§ The task
Output all of the data below exactly as given.

[Dataset excerpts]
☆ ☆ ☆ ☆ ☆

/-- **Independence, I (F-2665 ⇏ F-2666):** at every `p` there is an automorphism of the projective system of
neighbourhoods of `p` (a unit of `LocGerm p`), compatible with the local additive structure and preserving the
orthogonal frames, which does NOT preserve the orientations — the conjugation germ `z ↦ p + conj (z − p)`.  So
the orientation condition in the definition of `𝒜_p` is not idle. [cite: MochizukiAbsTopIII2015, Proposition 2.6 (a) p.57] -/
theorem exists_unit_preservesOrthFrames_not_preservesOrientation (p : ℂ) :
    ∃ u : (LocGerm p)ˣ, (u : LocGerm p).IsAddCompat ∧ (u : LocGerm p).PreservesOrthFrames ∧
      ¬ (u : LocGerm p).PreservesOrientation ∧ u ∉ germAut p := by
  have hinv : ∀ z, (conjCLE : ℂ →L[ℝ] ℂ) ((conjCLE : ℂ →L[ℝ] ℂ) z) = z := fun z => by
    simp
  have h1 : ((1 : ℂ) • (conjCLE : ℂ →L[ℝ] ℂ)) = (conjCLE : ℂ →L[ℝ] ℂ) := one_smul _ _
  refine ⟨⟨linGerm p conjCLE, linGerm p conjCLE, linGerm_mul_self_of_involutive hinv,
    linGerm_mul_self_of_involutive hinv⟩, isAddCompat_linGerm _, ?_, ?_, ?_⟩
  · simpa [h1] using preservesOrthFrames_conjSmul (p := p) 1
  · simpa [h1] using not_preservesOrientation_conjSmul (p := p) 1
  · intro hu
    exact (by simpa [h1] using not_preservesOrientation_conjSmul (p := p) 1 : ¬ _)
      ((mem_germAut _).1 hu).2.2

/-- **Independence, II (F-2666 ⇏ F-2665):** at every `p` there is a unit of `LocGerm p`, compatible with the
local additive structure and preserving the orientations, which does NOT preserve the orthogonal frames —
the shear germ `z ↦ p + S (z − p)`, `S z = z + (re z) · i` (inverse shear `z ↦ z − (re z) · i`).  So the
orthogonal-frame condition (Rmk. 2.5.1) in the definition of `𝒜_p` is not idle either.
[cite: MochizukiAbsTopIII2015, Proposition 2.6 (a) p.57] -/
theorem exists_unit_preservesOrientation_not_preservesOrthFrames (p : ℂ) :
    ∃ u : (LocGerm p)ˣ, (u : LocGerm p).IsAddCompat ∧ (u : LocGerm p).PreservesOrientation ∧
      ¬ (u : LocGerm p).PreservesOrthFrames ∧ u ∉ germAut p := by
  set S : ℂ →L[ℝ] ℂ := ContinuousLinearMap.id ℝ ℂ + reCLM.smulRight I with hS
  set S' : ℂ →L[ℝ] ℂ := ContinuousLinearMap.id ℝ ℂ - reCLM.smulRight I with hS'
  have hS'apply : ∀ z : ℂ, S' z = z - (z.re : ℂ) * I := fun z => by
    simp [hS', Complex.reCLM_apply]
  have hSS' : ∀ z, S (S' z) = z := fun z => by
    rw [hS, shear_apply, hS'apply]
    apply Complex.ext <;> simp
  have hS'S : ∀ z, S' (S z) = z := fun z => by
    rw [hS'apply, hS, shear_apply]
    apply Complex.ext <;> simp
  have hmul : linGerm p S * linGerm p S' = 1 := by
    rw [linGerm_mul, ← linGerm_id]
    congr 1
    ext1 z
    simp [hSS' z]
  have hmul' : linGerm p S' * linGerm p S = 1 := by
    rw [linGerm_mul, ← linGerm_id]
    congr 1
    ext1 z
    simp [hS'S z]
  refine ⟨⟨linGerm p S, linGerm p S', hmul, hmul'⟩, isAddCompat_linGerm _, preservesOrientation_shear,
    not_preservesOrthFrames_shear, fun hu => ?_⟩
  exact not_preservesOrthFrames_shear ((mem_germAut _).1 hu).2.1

☆ ☆ ☆ ☆ ☆

§ Solution to this problem
/-- **Independence, I (F-2665 ⇏ F-2666):** at every `p` there is an automorphism of the projective system of
neighbourhoods of `p` (a unit of `LocGerm p`), compatible with the local additive structure and preserving the
orthogonal frames, which does NOT preserve the orientations — the conjugation germ `z ↦ p + conj (z − p)`.  So
the orientation condition in the definition of `𝒜_p` is not idle. [cite: MochizukiAbsTopIII2015, Proposition 2.6 (a) p.57] -/
theorem exists_unit_preservesOrthFrames_not_preservesOrientation (p : ℂ) :
    ∃ u : (LocGerm p)ˣ, (u : LocGerm p).IsAddCompat ∧ (u : LocGerm p).PreservesOrthFrames ∧
      ¬ (u : LocGerm p).PreservesOrientation ∧ u ∉ germAut p := by
  have hinv : ∀ z, (conjCLE : ℂ →L[ℝ] ℂ) ((conjCLE : ℂ →L[ℝ] ℂ) z) = z := fun z => by
    simp
  have h1 : ((1 : ℂ) • (conjCLE : ℂ →L[ℝ] ℂ)) = (conjCLE : ℂ →L[ℝ] ℂ) := one_smul _ _
  refine ⟨⟨linGerm p conjCLE, linGerm p conjCLE, linGerm_mul_self_of_involutive hinv,
    linGerm_mul_self_of_involutive hinv⟩, isAddCompat_linGerm _, ?_, ?_, ?_⟩
  · simpa [h1] using preservesOrthFrames_conjSmul (p := p) 1
  · simpa [h1] using not_preservesOrientation_conjSmul (p := p) 1
  · intro hu
    exact (by simpa [h1] using not_preservesOrientation_conjSmul (p := p) 1 : ¬ _)
      ((mem_germAut _).1 hu).2.2

/-- **Independence, II (F-2666 ⇏ F-2665):** at every `p` there is a unit of `LocGerm p`, compatible with the
local additive structure and preserving the orientations, which does NOT preserve the orthogonal frames —
the shear germ `z ↦ p + S (z − p)`, `S z = z + (re z) · i` (inverse shear `z ↦ z − (re z) · i`).  So the
orthogonal-frame condition (Rmk. 2.5.1) in the definition of `𝒜_p` is not idle either.
[cite: MochizukiAbsTopIII2015, Proposition 2.6 (a) p.57] -/
theorem exists_unit_preservesOrientation_not_preservesOrthFrames (p : ℂ) :
    ∃ u : (LocGerm p)ˣ, (u : LocGerm p).IsAddCompat ∧ (u : LocGerm p).PreservesOrientation ∧
      ¬ (u : LocGerm p).PreservesOrthFrames ∧ u ∉ germAut p := by
  set S : ℂ →L[ℝ] ℂ := ContinuousLinearMap.id ℝ ℂ + reCLM.smulRight I with hS
  set S' : ℂ →L[ℝ] ℂ := ContinuousLinearMap.id ℝ ℂ - reCLM.smulRight I with hS'
  have hS'apply : ∀ z : ℂ, S' z = z - (z.re : ℂ) * I := fun z => by
    simp [hS', Complex.reCLM_apply]
  have hSS' : ∀ z, S (S' z) = z := fun z => by
    rw [hS, shear_apply, hS'apply]
    apply Complex.ext <;> simp
  have hS'S : ∀ z, S' (S z) = z := fun z => by
    rw [hS'apply, hS, shear_apply]
    apply Complex.ext <;> simp
  have hmul : linGerm p S * linGerm p S' = 1 := by
    rw [linGerm_mul, ← linGerm_id]
    congr 1
    ext1 z
    simp [hSS' z]
  have hmul' : linGerm p S' * linGerm p S = 1 := by
    rw [linGerm_mul, ← linGerm_id]
    congr 1
    ext1 z
    simp [hS'S z]
  refine ⟨⟨linGerm p S, linGerm p S', hmul, hmul'⟩, isAddCompat_linGerm _, preservesOrientation_shear,
    not_preservesOrthFrames_shear, fun hu => ?_⟩
  exact not_preservesOrthFrames_shear ((mem_germAut _).1 hu).2.1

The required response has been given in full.